A Mathematician Uses AI to Find Meaning in Genomic Data
Imagine a murmuration of starlings on the wing—the flock wheels and turns as though a single organism—rising, falling, shifting in shape and form in response to cues undiscernible to the casual viewer. Zoom in and the independent behaviors of each bird that contribute to the flock’s coordinated movements become clear.
So, too, the genes in each of our cells operate in networks, activated or silenced by RNA in response to a wide array of environmental cues, at scales from single proteins within the cytoplasm of the cell, itself, to conditions within each tissue type and even the organism as a whole. Columbia Mailman School Assistant Professor of Biostatistics Wenpin Hou uses machine learning to analyze massive datasets from human tissue samples to reveal the biochemical activity within single cells. “My goal is to extract meaningful information from real-world, messy data using computational methods and software to drive forward the understanding of how and when the genes are regulated, and how we can control gene regulation in disease prevention and treatment,” she says.
Hou’s work has already yielded multiple open-source software programs. Her latest, GPTCelltype, applies artificial intelligence to the laborious process of manually annotating the array of cell types found in complex tissue samples for single-cell RNA analyses.
You combine theoretical mathematics and statistics with emerging computational methods, machine learning, and artificial intelligence to investigate how our genes respond to our environment. How did you get started?
Hou: In my undergrad studies, I noticed the elegant ways that differential equations could capture gene behaviors. That sparked a deep dive into gene regulatory networks for my PhD. The beauty of mathematics applied to biology was irresistible. I was amazed by how artfully mathematics could capture those delicate gene dynamics and regulations.
How did you make the jump from theoretical analyses to applied biomedical and public health research?
Hou: During my PhD, I worked on the theory behind modeling gene regulatory networks, intending to find gene therapies. Later, at MD Anderson Cancer Center, I worked to develop this concept for cancer therapies, but the stark reality of noisy and incomplete data stood in the way. This challenge steered me from theory to hands-on computational genomics. I discovered a passion for solving real health problems and realized the impact my research could have on disease therapy and prevention—a truly pivotal experience.
Why can’t theoretical computational models lead directly to clinical applications?

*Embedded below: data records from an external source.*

/-- **A resolution of singularities is a rung-3 (F-rational) model** (`char k = p` prime). [folklore] -/
theorem rungThreeModel_of_hasResolution {p : ℕ} (hp : p.Prime) {k : Type} [Field k] [CharP k p]
    {X : Scheme.{0}} (f : X ⟶ Spec (.of k)) (h : Scheme.HasResolution X) :
    ∃ (X' : Scheme.{0}) (π : X' ⟶ X), IsProper π ∧ IsBirational π ∧ ∀ x : X',
      (IsDomain (X'.presheaf.stalk x) ∧ ∀ d : ℕ, ringKrullDim (X'.presheaf.stalk x) = d → ∀ s : Fin d → (X'.presheaf.stalk x),
        (Ideal.span (Set.range s)).radical.IsMaximal → ∀ y c : (X'.presheaf.stalk x), c ≠ 0 →
          (∀ e : ℕ, c * y ^ p ^ e ∈ Ideal.span ((fun z : (X'.presheaf.stalk x) => z ^ p ^ e) ''
            (Ideal.span (Set.range s) : Set (X'.presheaf.stalk x)))) → y ∈ Ideal.span (Set.range s)) := by
  obtain ⟨X', π, hπ⟩ := h
  refine ⟨X', π, hπ.isProper, hπ.isBirational, fun x => ?_⟩
  haveI := charP_stalk (π ≫ f) x
  exact rungThree_of_isRegularLocalRing hp _ (hπ.isRegular x)

/-- **A resolution of singularities is a rung-2 (locally integral CM F-injective) model**
(`char k = p` prime). [folklore] -/
theorem rungTwoModel_of_hasResolution {p : ℕ} (hp : p.Prime) {k : Type} [Field k] [CharP k p]
    {X : Scheme.{0}} (f : X ⟶ Spec (.of k)) (h : Scheme.HasResolution X) :
    ∃ (X' : Scheme.{0}) (π : X' ⟶ X), IsProper π ∧ IsBirational π ∧ ∀ x : X',
      (IsDomain (X'.presheaf.stalk x) ∧ ∀ d : ℕ, ringKrullDim (X'.presheaf.stalk x) = d → ∀ s : Fin d → (X'.presheaf.stalk x),
        (Ideal.span (Set.range s)).radical.IsMaximal →
          RingTheory.Sequence.IsWeaklyRegular (X'.presheaf.stalk x) (List.ofFn s) ∧
            ∀ y : (X'.presheaf.stalk x), (∃ e : ℕ, y ^ p ^ e ∈ Ideal.span ((fun z : (X'.presheaf.stalk x) => z ^ p ^ e) ''
              (Ideal.span (Set.range s) : Set (X'.presheaf.stalk x)))) → y ∈ Ideal.span (Set.range s)) := by
  obtain ⟨X', π, hπ⟩ := h
  refine ⟨X', π, hπ.isProper, hπ.isBirational, fun x => ?_⟩
  haveI := charP_stalk (π ≫ f) x
  exact rungTwo_of_isRegularLocalRing hp _ (hπ.isRegular x)

/-- **FAITHFULNESS / SUMMIT SHADOW: the ladder is equivalent to the summit.** The summit implies
each of the three cruxes of route FrobeniusLadder (a resolution is a model of every rung), and the
route's deciding theorem `closes` is the converse. In particular no crux of the ladder is refutable
short of `¬ResolutionOfSingularities`. [folklore] -/
theorem frobeniusLadder_iff_summit :
    (FInjectiveMacaulayfication ∧ FRationalModification ∧ FRationalResolution) ↔
      _root_.ResolutionOfSingularities := by
  refine ⟨fun h => closes h.1 h.2.1 h.2.2, fun h => ⟨?_, ?_, ?_⟩⟩
  · intro p hp k _ _ X f hs hl hq hr
    exact rungTwoModel_of_hasResolution hp f (h p hp k X f hs hl hq hr)
  · intro p hp k _ _ X f hs hl hq hr _
    exact rungThreeModel_of_hasResolution hp f (h p hp k X f hs hl hq hr)
  · intro p hp k _ _ X f hs hl hq hr _
    exact h p hp k X f hs hl hq hr

/-- **A refutation of the crux is a refutation of the summit.** [folklore] -/
theorem not_summit_of_not_fRationalModification (h : ¬ FRationalModification) :
    ¬ _root_.ResolutionOfSingularities :=
  fun hs => h (frobeniusLadder_iff_summit.mpr hs).2.1

/-- **The antecedent is logically unnecessary**: the summit gives every reduced separated finite-type
`X/k` (`char k = p` prime) a rung-3 model outright — the crux with its antecedent DROPPED is still a
consequence of the summit, so the antecedent cannot be shown load-bearing short of `¬summit`.
[folklore] -/
theorem fRationalModification_without_antecedent_of_summit (h : _root_.ResolutionOfSingularities) :
    ∀ p : ℕ, p.Prime → ∀ (k : Type) [Field k] [CharP k p] (X : Scheme.{0}) (f : X ⟶ Spec (.of k)),
      IsSeparated f → LocallyOfFiniteType f → QuasiCompact f → IsReduced X →
        ∃ (X' : Scheme.{0}) (π : X' ⟶ X), IsProper π ∧ IsBirational π ∧ ∀ x : X',
          (IsDomain (X'.presheaf.stalk x) ∧ ∀ d : ℕ, ringKrullDim (X'.presheaf.stalk x) = d → ∀ s : Fin d → (X'.presheaf.stalk x),
        (Ideal.span (Set.range s)).radical.IsMaximal → ∀ y c : (X'.presheaf.stalk x), c ≠ 0 →
          (∀ e : ℕ, c * y ^ p ^ e ∈ Ideal.span ((fun z : (X'.presheaf.stalk x) => z ^ p ^ e) ''
            (Ideal.span (Set.range s) : Set (X'.presheaf.stalk x)))) → y ∈ Ideal.span (Set.range s)) := by
  intro p hp k _ _ X f hs hl hq hr
  exact rungThreeModel_of_hasResolution hp f (h p hp k X f hs hl hq hr)

/-! ## §2 `p.Prime` is decoration -/

/-- **At exponent `0` no Noetherian local ring is rung-2**: with `e = 1`, `y ^ 0 ^ 1 = 1` and
`span ((fun z => z ^ 0 ^ 1) '' I) = span {1} = ⊤`, so Frobenius closedness of a parameter ideal `I`
(which exists — Krull, `exists_isSystemOfParameters`) would force `I = ⊤`. [folklore] -/
theorem not_rungTwo_zero (R : Type) [CommRing R] [IsLocalRing R] [IsNoetherianRing R] :
    ¬ (IsDomain R ∧ ∀ d : ℕ, ringKrullDim R = d → ∀ s : Fin d → R,
        (Ideal.span (Set.range s)).radical.IsMaximal →
          RingTheory.Sequence.IsWeaklyRegular R (List.ofFn s) ∧
            ∀ y : R, (∃ e : ℕ, y ^ 0 ^ e ∈ Ideal.span ((fun z : R => z ^ 0 ^ e) ''
              (Ideal.span (Set.range s) : Set R))) → y ∈ Ideal.span (Set.range s)) := by
  rintro ⟨_, h⟩
  obtain ⟨t, -, hcard⟩ := Ideal.exists_finset_card_eq_height_of_isNoetherianRing (maximalIdeal R)
  have hd : ringKrullDim R = (t.card : ℕ) := by
    rw [← maximalIdeal_height_eq_ringKrullDim, ← hcard]
    rfl
  obtain ⟨s, hs⟩ := exists_isSystemOfParameters hd
  obtain ⟨-, hmax⟩ := isSystemOfParameters_iff.mp hs
  set I : Ideal R := Ideal.span (Set.range s) with hI
  have himg : (fun z : R => z ^ 0 ^ 1) '' (I : Set R) = {1} := by
    ext z
    simp only [pow_one, pow_zero, Set.mem_image, SetLike.mem_coe, Set.mem_singleton_iff]
    exact ⟨fun ⟨_, _, h⟩ => h.symm, fun h => ⟨0, I.zero_mem, h.symm⟩⟩
  have h1 : (1 : R) ∈ I := (h t.card hd s hmax).2 1 ⟨1, by
    rw [himg, Ideal.span_singleton_one]; exact Submodule.mem_top⟩
  exact hmax.ne_top ((Ideal.radical_eq_top).mpr ((Ideal.eq_top_iff_one I).mpr h1))

/-- **A birational morphism onto a nonempty scheme has nonempty source** (it is an isomorphism over a
dense, hence nonempty, open). [folklore] -/
theorem nonempty_of_isBirational {X' X : Scheme.{0}} (π : X' ⟶ X) (h : IsBirational π)
    [Nonempty X] : Nonempty X' := by
  obtain ⟨U, hU, -, hiso⟩ := h
  obtain ⟨u, hu⟩ := hU.nonempty
  let y : ↥(π ⁻¹ᵁ U) := (Scheme.homeoOfIso (asIso (π ∣_ U))).symm ⟨u, hu⟩
  exact ⟨y.1⟩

Hou: Theoretical models often assume “clean” data, which is in stark contrast to the complexity and noise inherent in real-world patient data. This discrepancy creates significant challenges when attempting to apply these models clinically. By integrating various types of gene regulation data—including gene expression, DNA methylation, histone modification, transcription factor activity, and targeted perturbations—we have the potential to bridge this gap and catalyze the creation of new therapies.
You currently lead two five-year, NIH-funded projects that have been awarded nearly $1.9 million. Each investigates the spatial landscapes of DNA methylation and gene regulatory networks. What does this mean?
Hou: DNA methylation— an epigenetic modification that can modulate gene expression—stands at the interface of genome, environment, and development. Detailing how that process unfolds in space and time to determine gene expression could contain valuable target information for early diagnosis and drug treatment. My goal is to develop methods that can predict DNA methylation landscapes and create maps of the spatial relationships among those cells.
Can you provide an example from your ongoing work on maternal-fetal health?
Hou: I approached pediatrician and molecular epidemiologist Dr. Xiaobin Wang in 2019 to work with her on the Boston Birth Cohort, which combines demographic data and DNA methylation data. I’ve been able to contribute to a series of analyses of how maternal smoking affects genes associated with overweight and obesity in children, and how certain prenatal vitamins may buffer the effects of maternal smoking on newborn gene expression.
ChatGPT is in the news. You’ve looked at using GPT AI models for biomedical research. What do you see as the power and pitfalls of AI in your line of work?
Hou: If the machine can do well in this kind of task, it has the potential to equip experts and increase the efficiency of the work in the pipeline. On the other hand, humans provide our input to GPT-4, and the way we prompt it—the way we convey our instructions—affects the results, especially when we try to apply GPT-4 to large datasets. We recommend that human experts confirm the validity of the output from GPT-4.
You cofounded a statistical genetics and genomics working group that sponsors an ongoing seminar series. Who can participate?
Hou: We bring together faculty, fellows, and grad students from biostatistics, computational biology, engineering, and medicine from both inside and beyond Columbia to discuss broad applications of methodologies for investigating how the genome and genes affect biological function and human health. All of our invited talks are hosted virtually, and the public is welcome to attend. We discuss the latest progress in the field, including new statistical and computational methodology, new data resources in genetics and genomics, and new bioengineering technologies.